▸ ASSIGNMENT
Transcribe the data exactly, stopping after the "ε)))))^[k] (q, p)).2 l‖ ≤" line.
---------------
/-- **Momentum growth along the trajectory**: after `k` steps the sup norm of the momentum has grown by at
most `2k·D_max/(4κ)` and `Σ_l ‖p_l‖` by at most `2k·|L|·D_max/(4κ)`. -/
theorem sunLeapfrogStep_iterate_snd_le (ε κ : ℝ) (hκ : 0 < κ) (D g : (L → Matrix.specialUnitaryGroup n ℂ) → L → E)
    (hg : ∀ W l, g W l = -(1 / (4 * κ)) • D W l) {Dmax : ℝ} (hD0 : 0 ≤ Dmax)
    (hDb : ∀ (W : L → Matrix.specialUnitaryGroup n ℂ) (l : L), ‖D W l‖ ≤ Dmax)
    (q : L → Matrix.specialUnitaryGroup n ℂ) (p : L → E) (k : ℕ) :
    ‖((⇑(palindromicWord [kick g] (drift (mulDrift (sunExpDrift ι hι ε)))))^[k] (q, p)).2‖ ≤ ‖p‖ + 2 * k * (Dmax / (4 * κ)) ∧
      ∑ l, ‖((⇑(palindromicWord [kick g] (drift (mulDrift (sunExpDrift ι hι ε)))))^[k] (q, p)).2 l‖ ≤
        ∑ l, ‖p l‖ + 2 * k * (Fintype.card L * (Dmax / (4 * κ))) := by
  have hgn := norm_sunHalfKick_le κ hκ D g hg hD0 hDb
  have hge := norm_sunHalfKick_apply_le κ hκ D g hg hDb
  induction k with
  | zero => simp
  | succ k ih =>
    rw [Function.iterate_succ_apply']
    set z := (⇑(palindromicWord [kick g] (drift (mulDrift (sunExpDrift ι hι ε)))))^[k] (q, p) with hz
    obtain ⟨ih1, ih2⟩ := ih
    have hstep := sunLeapfrogStep_apply ι hι g ε z.1 z.2
    rw [Prod.mk.eta] at hstep
    rw [hstep]
    constructor
    · calc ‖z.2 + g z.1 + g (sunExpDrift ι hι ε (z.2 + g z.1) * z.1)‖
          ≤ ‖z.2‖ + ‖g z.1‖ + ‖g (sunExpDrift ι hι ε (z.2 + g z.1) * z.1)‖ :=
            (norm_add_le _ _).trans (add_le_add (norm_add_le _ _) le_rfl)
        _ ≤ (‖p‖ + 2 * k * (Dmax / (4 * κ))) + Dmax / (4 * κ) + Dmax / (4 * κ) := add_le_add (add_le_add ih1 (hgn _)) (hgn _)
        _ = ‖p‖ + 2 * ((k + 1 : ℕ) : ℝ) * (Dmax / (4 * κ)) := by push_cast; ring
    · calc ∑ l, ‖(z.2 + g z.1 + g (sunExpDrift ι hι ε (z.2 + g z.1) * z.1)) l‖
          ≤ ∑ l, (‖z.2 l‖ + Dmax / (4 * κ) + Dmax / (4 * κ)) := by
            refine Finset.sum_le_sum fun l _ => ?_
            rw [Pi.add_apply, Pi.add_apply]
            exact (norm_add_le _ _).trans (add_le_add ((norm_add_le _ _).trans (add_le_add le_rfl (hge _ l))) (hge _ l))
        _ = ∑ l, ‖z.2 l‖ + 2 * (Fintype.card L * (Dmax / (4 * κ))) := by
            rw [Finset.sum_add_distrib, Finset.sum_add_distrib, Finset.sum_const, Finset.card_univ, nsmul_eq_mul]; ring
        _ ≤ ∑ l, ‖p l‖ + 2 * ((k + 1 : ℕ) : ℝ) * (Fintype.card L * (Dmax / (4 * κ))) := by push_cast; linarith
/-
Copyright (c) 2026 the pub-hodgecm-mathlib formalisation cell (harness21).  Prover seat hodgecm-mathlib-R90-C14-p01 (g0), HCML SLAB R90-TF,
section S3 «§12.7 endoscopic character identities» (base `R90-C12`), deal S3-p17′ (J3b) — RULING S3-R16 (A′) of the successor S3 dealer
R90-C12-plan (g2), R90 bus 2026-09-04T23:04:12Z.  2026-09-04.
-/
import Summits.HodgeConjecture.HodgeConjecture.Theorems.R90S3FiniteExpansionParabolicIndGL3   -- ★ p862766: (J3) modulo the finite length `hFL`
import Literature.NumberTheory.Automorphic.ParabolicGLFiniteLengthProofs                     -- ★ `Representation.isFiniteLength_parabolicIndGL_holds` (BZ77 Thm. 2.8 / Rem. 2.10)
import HarnessLib

/-!
# R90 · S3 — (J3b) DISCHARGED: THE UNCONDITIONAL FINITE `ℤ`-EXPANSION OF `tr (i_c r ∘ e′)` IN IRREDUCIBLE CHARACTERS OF `G′_v`
# (`Theorems/R90S3FiniteExpansionParabolicIndGL3Holds.lean`; pays hypothesis `hJ3` of ★ p862576 `R90.S3.print_4131b_vanDijkSplit_of` OUTRIGHT)

Cell `hodgecm-mathlib`, crux H413 (`stmt-HodgeConjecture-24833`), route of record `HCCMUnconditional`; programme R90-TF, section S3 (base `R90-C12`),
seat R90-C14-p01 (g0); deal S3-p17′, RULING S3-R16 (A′) (R90-C12-plan (g2) 23:04:12Z; census `R90/S3/CENSUS-J3b-finiteLength.R90-C14-p01-g0.md`
5871b89e2dc2c9ef).  Helper lane `--supports stmt-HodgeConjecture-24833 --as helper`; ONE THEOREM (no definition, no instance, no notation, no `sorry`).

THE MATHEMATICS.  ★ p862766 `finiteExpansion_parabolicIndGL3_of_isFiniteLength` proves the `hJ3` bytes over the hypothesis
`hFL : ∀ w, c • w ≠ w → Representation.isFiniteLength_parabolicIndGL L_w (lastBlockLabel 3)` (finite length of parabolic induction on `GL₃(L_w)` from the
`(2,1)` Levi).  That hypothesis is the tree's ★ discharge `Representation.isFiniteLength_parabolicIndGL_holds`
(`Literature/NumberTheory/Automorphic/ParabolicGLFiniteLengthProofs.lean`; Bernstein–Zelevinsky 1977, Thm. 2.8 with Rem. 2.10: for EVERY admissible `σ` of finite
length of a standard Levi of `GL_n(F)`, `i_c σ` has finite length — exactness reduction to irreducible `σ`, reindexing, finite generation by the big cell,
generators of a common level, «admissible + bounded level ⇒ finite length» via Jacquet modules).  Feeding it in gives the unconditional statement.
* **`finiteExpansion_parabolicIndGL3`** — `hJ3` of ★ p862576, token for token; junction pay term `‹J3› := R90.S3.finiteExpansion_parabolicIndGL3 L H′ v hH′ hH′d νG`.
HONEST LABEL: helper theorem; E's print socket 6 closes only by the E ED. 3 plug once (J1) is ★ as well.  HC_CM is proved only modulo the 7 printed citations
(2 remaining named inputs: hLiu418 = stmt-HodgeConjecture-24832, h413 = stmt-HodgeConjecture-24833) until rung 0 closes; count-neutral.

## References
* [BernsteinZelevinsky1977] I. N. Bernstein, A. V. Zelevinsky, *Induced representations of reductive 𝔭-adic groups I*, Ann. Sci. ÉNS 10 (1977), §2.3, Thm. 2.8, Rem. 2.10.
* [Rogawski1990] J. D. Rogawski, *Automorphic Representations of Unitary Groups in Three Variables* (1990), §4.13 Lemma 4.13.1 (b) p. 64; §13.1 Thm. 13.1.1 (2) p. 198.
* [Casselman1995] W. Casselman, *Introduction to the theory of admissible representations of 𝔭-adic reductive groups* (1995), §2.1.
-/

-- the mandated namespace repeats the single-problem summit's segment (`HodgeConjecture.HodgeConjecture`)
set_option linter.dupNamespace false
set_option autoImplicit false

noncomputable section

namespace Summit.HodgeConjecture.HodgeConjecture.R90.S3

open MeasureTheory IsDedekindDomain NumberField
open Literature.NumberTheory Literature.NumberTheory.Automorphic Literature.NumberTheory.Automorphic.UnitaryGroup
open Literature.NumberTheory.Rogawski1990 Literature.NumberTheory.GaloisRepresentations
open scoped Matrix

variable (L : Type) [Field L] [NumberField L] [IsCMField L] (H' : Matrix (Fin 3) (Fin 3) L)
  (v : HeightOneSpectrum (𝓞 ↥(maximalRealSubfield L)))

/-- **(J3) — THE FINITE `ℤ`-EXPANSION OF `tr (i_c r ∘ e′)` IN IRREDUCIBLE CHARACTERS OF `G′_v`, UNCONDITIONAL** (= hypothesis `hJ3` of ★
`print_4131b_vanDijkSplit_of`, token for token): for every split `w ∣ v` and every irreducible smooth admissible `r` of the `(2,1)` block Levi of `GL₃(L_w)`
there is a finitely supported `c : IrrClass G′_v →₀ ℤ` with `tr ((i_c r) ∘ e′)(f dνG) = Σ_{π} c(π)·tr π(f dνG)` for all locally constant compactly supported `f` —
★ p862766 `finiteExpansion_parabolicIndGL3_of_isFiniteLength` over the ★ discharge `Representation.isFiniteLength_parabolicIndGL_holds` (finite length of
parabolic induction, Bernstein–Zelevinsky). [cite: BernsteinZelevinsky1977, §2.3, Thm. 2.8 and Remark 2.10] [cite: Rogawski1990, §4.13 Lemma 4.13.1 (b) p. 64; §13.1 Thm. 13.1.1 (2) p. 198]
[cite: Casselman1995, §2.1] -/
theorem finiteExpansion_parabolicIndGL3
    (hH' : (H'.map (cmConjRingHom L))ᵀ = H') (hH'd : IsUnit H'.det)
    [MeasurableSpace ((UnitaryGroup.cmDatum L 3 H').Local v)] [BorelSpace ((UnitaryGroup.cmDatum L 3 H').Local v)]
    (νG : Measure ((UnitaryGroup.cmDatum L 3 H').Local v)) [νG.IsHaarMeasure] :
    ∀ (w : UnitaryGroup.PlacesOver L v) (hw : IsCMField.complexConj L • w.1 ≠ w.1)
      (r : SmoothIrrep (Π a, GL {i : Fin 3 // Zelevinsky1980.lastBlockLabel 3 i = a} (w.1.adicCompletion L))),
      r.ρ.IsAdmissible →
      ∃ c : IrrClass ((UnitaryGroup.cmDatum L 3 H').Local v) →₀ ℤ,
        ∀ f : (UnitaryGroup.cmDatum L 3 H').Local v → ℂ, IsLocSmooth f →
          Representation.smoothTrace (G := (UnitaryGroup.cmDatum L 3 H').Local v)
            ((Representation.parabolicIndGL (w.1.adicCompletion L) (Zelevinsky1980.lastBlockLabel 3) r.ρ).comp
              (UnitaryGroup.localSplitEquiv (IsCMField.complexConj L) H' (IsCMField.complexConj_ne_one L)
                ((UnitaryGroup.map_cmConjRingHom_eq_map_complexConj L H') ▸ hH') w hw
                (UnitaryGroup.isUnit_placeForm_of_isUnit_det hH'd w.1)).toMonoidHom) νG f =
            ∑ π ∈ c.support, (c π : ℂ) * π.smoothTrace νG f :=
  finiteExpansion_parabolicIndGL3_of_isFiniteLength L H' v hH' hH'd νG
    fun w _ => Representation.isFiniteLength_parabolicIndGL_holds (w.1.adicCompletion L) (Zelevinsky1980.lastBlockLabel 3)

end Summit.HodgeConjecture.HodgeConjecture.R90.S3

end
import Mathlib
import Summits.NavierStokesRegularity.NavierStokesRegularity.Theorems.FilamentSkeletonRssDefectColumnGateRadialField
import Summits.NavierStokesRegularity.NavierStokesRegularity.Theorems.FilamentSkeletonRssDefectColumnGateQuasimodeWitness

/-!
# Route `FilamentSkeletonRss` · crux `TransverseReduction1AG` (stmt-NavierStokesRegularity-27853) · line `defect_column_gate_1AG` —
# the S2a operator on the DIPOLE (m = 1) sector `Ψ = y₀ φ(y₀² + y₁²)` of the symmetric column, in closed form

Helper file (theorems only, `--supports stmt-NavierStokesRegularity-27853 --as helper`; LEAD of 27853, lane ns-filament-21221-p1 g11).  After the radial
(m = 0) sector (`colForceVort_rad`, p662778; the block closes with no loss, `waistColumnGateLoc1A_radial`), this is the first sector of the localised
sectional waist gate S2a-loc `WaistColumnGateLoc1A` (Defs §7) on which the CIRCULATION `Rc` acts: for `Ψ(y) = y₀ φ(q)`, `q = y₀² + y₁²`, `φ ∈ C⁴`,
`W = ∇Ψ × e₃ = (2y₀y₁φ′, −(φ + 2y₀²φ′), 0)` (`streamField_dip`), `curl W = y₀ g(q) e₃` with `g = −(4qφ″ + 8φ′)` (`laplacian_dip`), and for the frozen
waist column with symmetric sectional strain `B = diag(−γ/2, −γ/2, 3/2+γ)`, any rate `α`, any circulation `Rc`:
`colForceVort B α γ Rc e₃ W (y) = ( y₀·[−(4q g″ + 8 g′ + γ q g′ + (3γ/2) g)](q) + y₁·[−c(q) g(q) + (γ/2) ζ(q) φ(q)] )·e₃`  (`colForceVort_dip`),
`c(q) = (γRc/8π)·burgersPhi(γq/4)` (the column's angular velocity), `ζ(q) = (γRc/4π)e^{−γq/4}` (its vorticity): the `y₀`-part is the m = 1 Fokker–Planck
block, the `y₁`-part is the ROTATION of the pattern by the column (`−c·g`) plus the Biot–Savart reaction of the displaced column (`(γ/2)ζφ`) — the
two `Rc`-terms whose exact cancellation on the translation mode is `Theorems/…DefectColumnGateTranslationMode.lean`.  HONEST FRAMING: calculus
identities about the MODEL operator of a hypothetical blow-up route (MODEL rung, negative side); no stub is proved or refuted here; nothing here bears
on Navier–Stokes regularity.
-/

set_option linter.dupNamespace false

noncomputable section

namespace Summit.NavierStokesRegularity.NavierStokesRegularity.Theorems.DefectColumnGate

open scoped BigOperators Topology InnerProductSpace Laplacian ContDiff
open Set Function
open Literature.Analysis.FluidPDE
open Summit.NavierStokesRegularity.NavierStokesRegularity.Theorems.KelvinGate

/-! ## 1. Calculus of the dipole scalar `y ↦ y₀ φ(y₀² + y₁²)` -/

/-- `D(y₀φ(q))(y) = φ(q)·pr₀ + y₀φ′(q)·(2y₀·pr₀ + 2y₁·pr₁)`. -/
theorem hasFDerivAt_dip {φ : ℝ → ℝ} {φ' : ℝ} {y : EuclideanSpace ℝ (Fin 3)} (hφ : HasDerivAt φ φ' (y 0 ^ 2 + y 1 ^ 2)) :
    HasFDerivAt (fun y : EuclideanSpace ℝ (Fin 3) => y 0 * φ (y 0 ^ 2 + y 1 ^ 2))
      (φ (y 0 ^ 2 + y 1 ^ 2) • (EuclideanSpace.proj (0 : Fin 3) : EuclideanSpace ℝ (Fin 3) →L[ℝ] ℝ) +
        (y 0 * φ') • ((2 * y 0) • (EuclideanSpace.proj (0 : Fin 3) : EuclideanSpace ℝ (Fin 3) →L[ℝ] ℝ) +
          (2 * y 1) • (EuclideanSpace.proj (1 : Fin 3) : EuclideanSpace ℝ (Fin 3) →L[ℝ] ℝ))) y := by
  have h0 := (EuclideanSpace.proj (𝕜 := ℝ) (0 : Fin 3)).hasFDerivAt (x := y)
  have h := h0.mul (hasFDerivAt_rad hφ)
  refine h.congr_fderiv ?_
  have hp : ∀ (i : Fin 3) (z : EuclideanSpace ℝ (Fin 3)), (EuclideanSpace.proj i : EuclideanSpace ℝ (Fin 3) →L[ℝ] ℝ) z = z i :=
    fun _ _ => rfl
  ext v
  simp only [_root_.add_apply, _root_.smul_apply, smul_eq_mul, hp]
  ring

/-- Applied form: `D(y₀φ(q))(y)[v] = φ(q)v₀ + y₀φ′(q)(2y₀v₀ + 2y₁v₁)`. -/
theorem fderiv_dip_apply {φ : ℝ → ℝ} {φ' : ℝ} {y : EuclideanSpace ℝ (Fin 3)} (hφ : HasDerivAt φ φ' (y 0 ^ 2 + y 1 ^ 2))
    (v : EuclideanSpace ℝ (Fin 3)) :
    fderiv ℝ (fun y : EuclideanSpace ℝ (Fin 3) => y 0 * φ (y 0 ^ 2 + y 1 ^ 2)) y v =
      φ (y 0 ^ 2 + y 1 ^ 2) * v 0 + y 0 * φ' * (2 * y 0 * v 0 + 2 * y 1 * v 1) := by
  rw [(hasFDerivAt_dip hφ).fderiv]
  have hp : ∀ (i : Fin 3) (z : EuclideanSpace ℝ (Fin 3)), (EuclideanSpace.proj i : EuclideanSpace ℝ (Fin 3) →L[ℝ] ℝ) z = z i :=
    fun _ _ => rfl
  simp only [_root_.add_apply, _root_.smul_apply, smul_eq_mul, hp]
---------------
▸ TASK OUTPUT
/-- **Momentum growth along the trajectory**: after `k` steps the sup norm of the momentum has grown by at
most `2k·D_max/(4κ)` and `Σ_l ‖p_l‖` by at most `2k·|L|·D_max/(4κ)`. -/
theorem sunLeapfrogStep_iterate_snd_le (ε κ : ℝ) (hκ : 0 < κ) (D g : (L → Matrix.specialUnitaryGroup n ℂ) → L → E)
    (hg : ∀ W l, g W l = -(1 / (4 * κ)) • D W l) {Dmax : ℝ} (hD0 : 0 ≤ Dmax)
    (hDb : ∀ (W : L → Matrix.specialUnitaryGroup n ℂ) (l : L), ‖D W l‖ ≤ Dmax)
    (q : L → Matrix.specialUnitaryGroup n ℂ) (p : L → E) (k : ℕ) :
    ‖((⇑(palindromicWord [kick g] (drift (mulDrift (sunExpDrift ι hι ε)))))^[k] (q, p)).2‖ ≤ ‖p‖ + 2 * k * (Dmax / (4 * κ)) ∧
      ∑ l, ‖((⇑(palindromicWord [kick g] (drift (mulDrift (sunExpDrift ι hι ε)))))^[k] (q, p)).2 l‖ ≤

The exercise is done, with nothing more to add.